> WORK REQUIRED
What lines in the records below contain the string "ObservableDriverContinuity"? Copy every one.

★ ★ ★ ★ ★

import Literature.Probability.RandomPlanarGeometry.ObservableDriverContinuity
import HarnessLib

/-!
# The FK observable as a bounded continuous functional on the path space `C([0, T], ℝ)`

Topic `Probability/RandomPlanarGeometry`; theorems only. Glue for layer 6 of the decomposition of
crit-ising.S17 (FK) (`Literature.Probability.LatticeModels.convergesInLawToSLE_sixteen_thirds_fkInterface`):
the passage of the observable martingales to the scaling limit tests the weak convergence of the
laws of the driving processes — "the driving processes `W_t^δ` … converge in law to `W_t` with
respect to the uniform norm on finite intervals" (Chelkak–Duminil-Copin–Hongler–Kemppainen–
Smirnov, C. R. Math. 352 (2014), Thm. 3) — against bounded continuous functionals of the path on
`C([0, T], ℝ)`. Here: for `y > 0`, `t ≤ T`, `9t ≤ y²`, the FK observable
`w ↦ O_t^{w̄}(iy) = (iy g_t'(iy)/(g_t(iy) - w̄_t))^{1/2}` of the Loewner chain driven by the path
`w ∈ C([0, T], ℝ)` extended constantly after `T` (`Set.IccExtend`) is continuous
(`Loewner.continuous_fkObservable_IccExtend`, from the `ε`–`η` driver continuity
`ShortTime.fkObservable_driver_continuous` of `ObservableDriverContinuity.lean`) and bounded by
`2`; likewise the time-limited observable at `t ∧ y²/9`.

## References

* D. Chelkak, H. Duminil-Copin, C. Hongler, A. Kemppainen, S. Smirnov, *Convergence of Ising
  interfaces to Schramm's SLE curves*, C. R. Math. Acad. Sci. Paris 352 (2014), Thm. 3 and §3.
-/

noncomputable section

open Set Filter Topology Metric MeasureTheory Complex
open scoped NNReal

namespace Literature.Probability.RandomPlanarGeometry

namespace Loewner

/-- **The FK observable is a continuous functional of the driving path on `C([0, T], ℝ)`** (sup
norm): for `y > 0`, `t ≤ T` with `9t ≤ y²`, `w ↦ O_t^{w̄}(iy)` is continuous, where `w̄` is the
path `w` extended constantly after `T` (`Set.IccExtend`). This is the form in which the passage
to the scaling limit consumes the driver continuity (`ShortTime.fkObservable_driver_continuous`):
weak convergence of the laws of the driving processes on `C([0, T], ℝ)` is tested against bounded
continuous functionals. [folklore] -/
theorem continuous_fkObservable_IccExtend {y : ℝ} (hy : 0 < y) {T t : ℝ≥0} (ht : t ≤ T)
    (h9 : 9 * (t : ℝ) ≤ y ^ 2) :
    Continuous fun w : C(Icc (0 : ℝ≥0) T, ℝ) ↦
      fkObservable (IccExtend (bot_le : (0 : ℝ≥0) ≤ T) w) t (I * y) := by
  rw [Metric.continuous_iff]
  intro w₀ ε hε
  have hST : ShortTime (IccExtend (bot_le : (0 : ℝ≥0) ≤ T) w₀) (I * y) t :=
    ⟨w₀.continuous.Icc_extend', by simpa using hy, by simpa using h9⟩
  obtain ⟨η, hη, hclose⟩ := hST.fkObservable_driver_continuous (half_pos hε)
  refine ⟨η, hη, fun w hw ↦ ?_⟩
  have hWW : ∀ s : ℝ≥0, s ≤ t →
      |IccExtend (bot_le : (0 : ℝ≥0) ≤ T) w₀ s - IccExtend (bot_le : (0 : ℝ≥0) ≤ T) w s| ≤ η := by
    intro s hs
    have hsT : s ∈ Icc (0 : ℝ≥0) T := ⟨bot_le, hs.trans ht⟩
    rw [IccExtend_of_mem (bot_le : (0 : ℝ≥0) ≤ T) w₀ hsT, IccExtend_of_mem (bot_le : (0 : ℝ≥0) ≤ T) w hsT]
    have h1 := ContinuousMap.dist_apply_le_dist (f := w) (g := w₀) ⟨s, hsT⟩
    rw [Real.dist_eq] at h1
    rw [abs_sub_comm]
    exact h1.trans hw.le
  have := hclose (IccExtend (bot_le : (0 : ℝ≥0) ≤ T) w) (w.continuous.Icc_extend') hWW
  rw [dist_eq_norm]
  exact this.trans_lt (half_lt_self hε)

/-- The time-limited observable `N^y_t(w̄) = O_{t ∧ y²/9}^{w̄}(iy)` is a continuous functional of
the driving path `w ∈ C([0, T], ℝ)` whenever `t ∧ y²/9 ≤ T` (`y > 0`). [folklore] -/
theorem continuous_fkObservable_min_IccExtend {y : ℝ} (hy : 0 < y) {T t : ℝ≥0}
    (ht : min t (cdhksTime y) ≤ T) :
    Continuous fun w : C(Icc (0 : ℝ≥0) T, ℝ) ↦
      fkObservable (IccExtend (bot_le : (0 : ℝ≥0) ≤ T) w) (min t (cdhksTime y)) (I * y) := by
  refine continuous_fkObservable_IccExtend hy ht ?_
  have h1 : ((min t (cdhksTime y) : ℝ≥0) : ℝ) ≤ (cdhksTime y : ℝ) :=
    NNReal.coe_le_coe.2 (min_le_right _ _)
  rw [coe_cdhksTime] at h1
  linarith

/-- Boundedness of the functional: `‖O_{t ∧ y²/9}^{w̄}(iy)‖ ≤ 2`. [folklore] -/
theorem norm_fkObservable_min_IccExtend_le {y : ℝ} (hy : 0 < y) (T t : ℝ≥0)
    (w : C(Icc (0 : ℝ≥0) T, ℝ)) :
    ‖fkObservable (IccExtend (bot_le : (0 : ℝ≥0) ≤ T) w) (min t (cdhksTime y)) (I * y)‖ ≤ 2 :=
  norm_fkObservable_min_le (w.continuous.Icc_extend') hy t

end Loewner

end Literature.Probability.RandomPlanarGeometry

★ ★ ★ ★ ★

> REPLY
import Literature.Probability.RandomPlanarGeometry.ObservableDriverContinuity
`ShortTime.fkObservable_driver_continuous` of `ObservableDriverContinuity.lean`) and bounded by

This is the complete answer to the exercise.